Plan: 0 to add, 1 to change, 0 to destroy.

Expected Behaviour

use_32_bit_worker = false must create 64 bit platform

Actual Behaviour

It's creating 32 bit platform

Steps to Reproduce

Run terraform apply twice

Important Factoids

No response

References

No response

[xiaxyi]

Thanks @mg-8 for raising this issue, let me check the behavior and I will submit a pr for the fix once confirmed.

[mg-8]

Thanks @mg-8 for raising this issue, let me check the behavior and I will submit a pr for the fix once confirmed.

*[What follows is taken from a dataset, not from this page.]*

import Literature.NumberTheory.EllipticCurves.BertoliniLongoVenerucci2026.IndefiniteMainConjectureSupersingularBDP
import HarnessLib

any luck fixing this issue?

[tjrobinson]

Possibly related: https://github.com/hashicorp/terraform-provider-azurerm/issues/16211

[github-actions[bot]]

I'm going to lock this issue because it has been closed for 30 days ⏳. This helps our maintainers find and focus on the active issues. If you have found a problem that seems similar to this, please open a new issue and complete the issue template so we can capture all the details necessary to investigate further.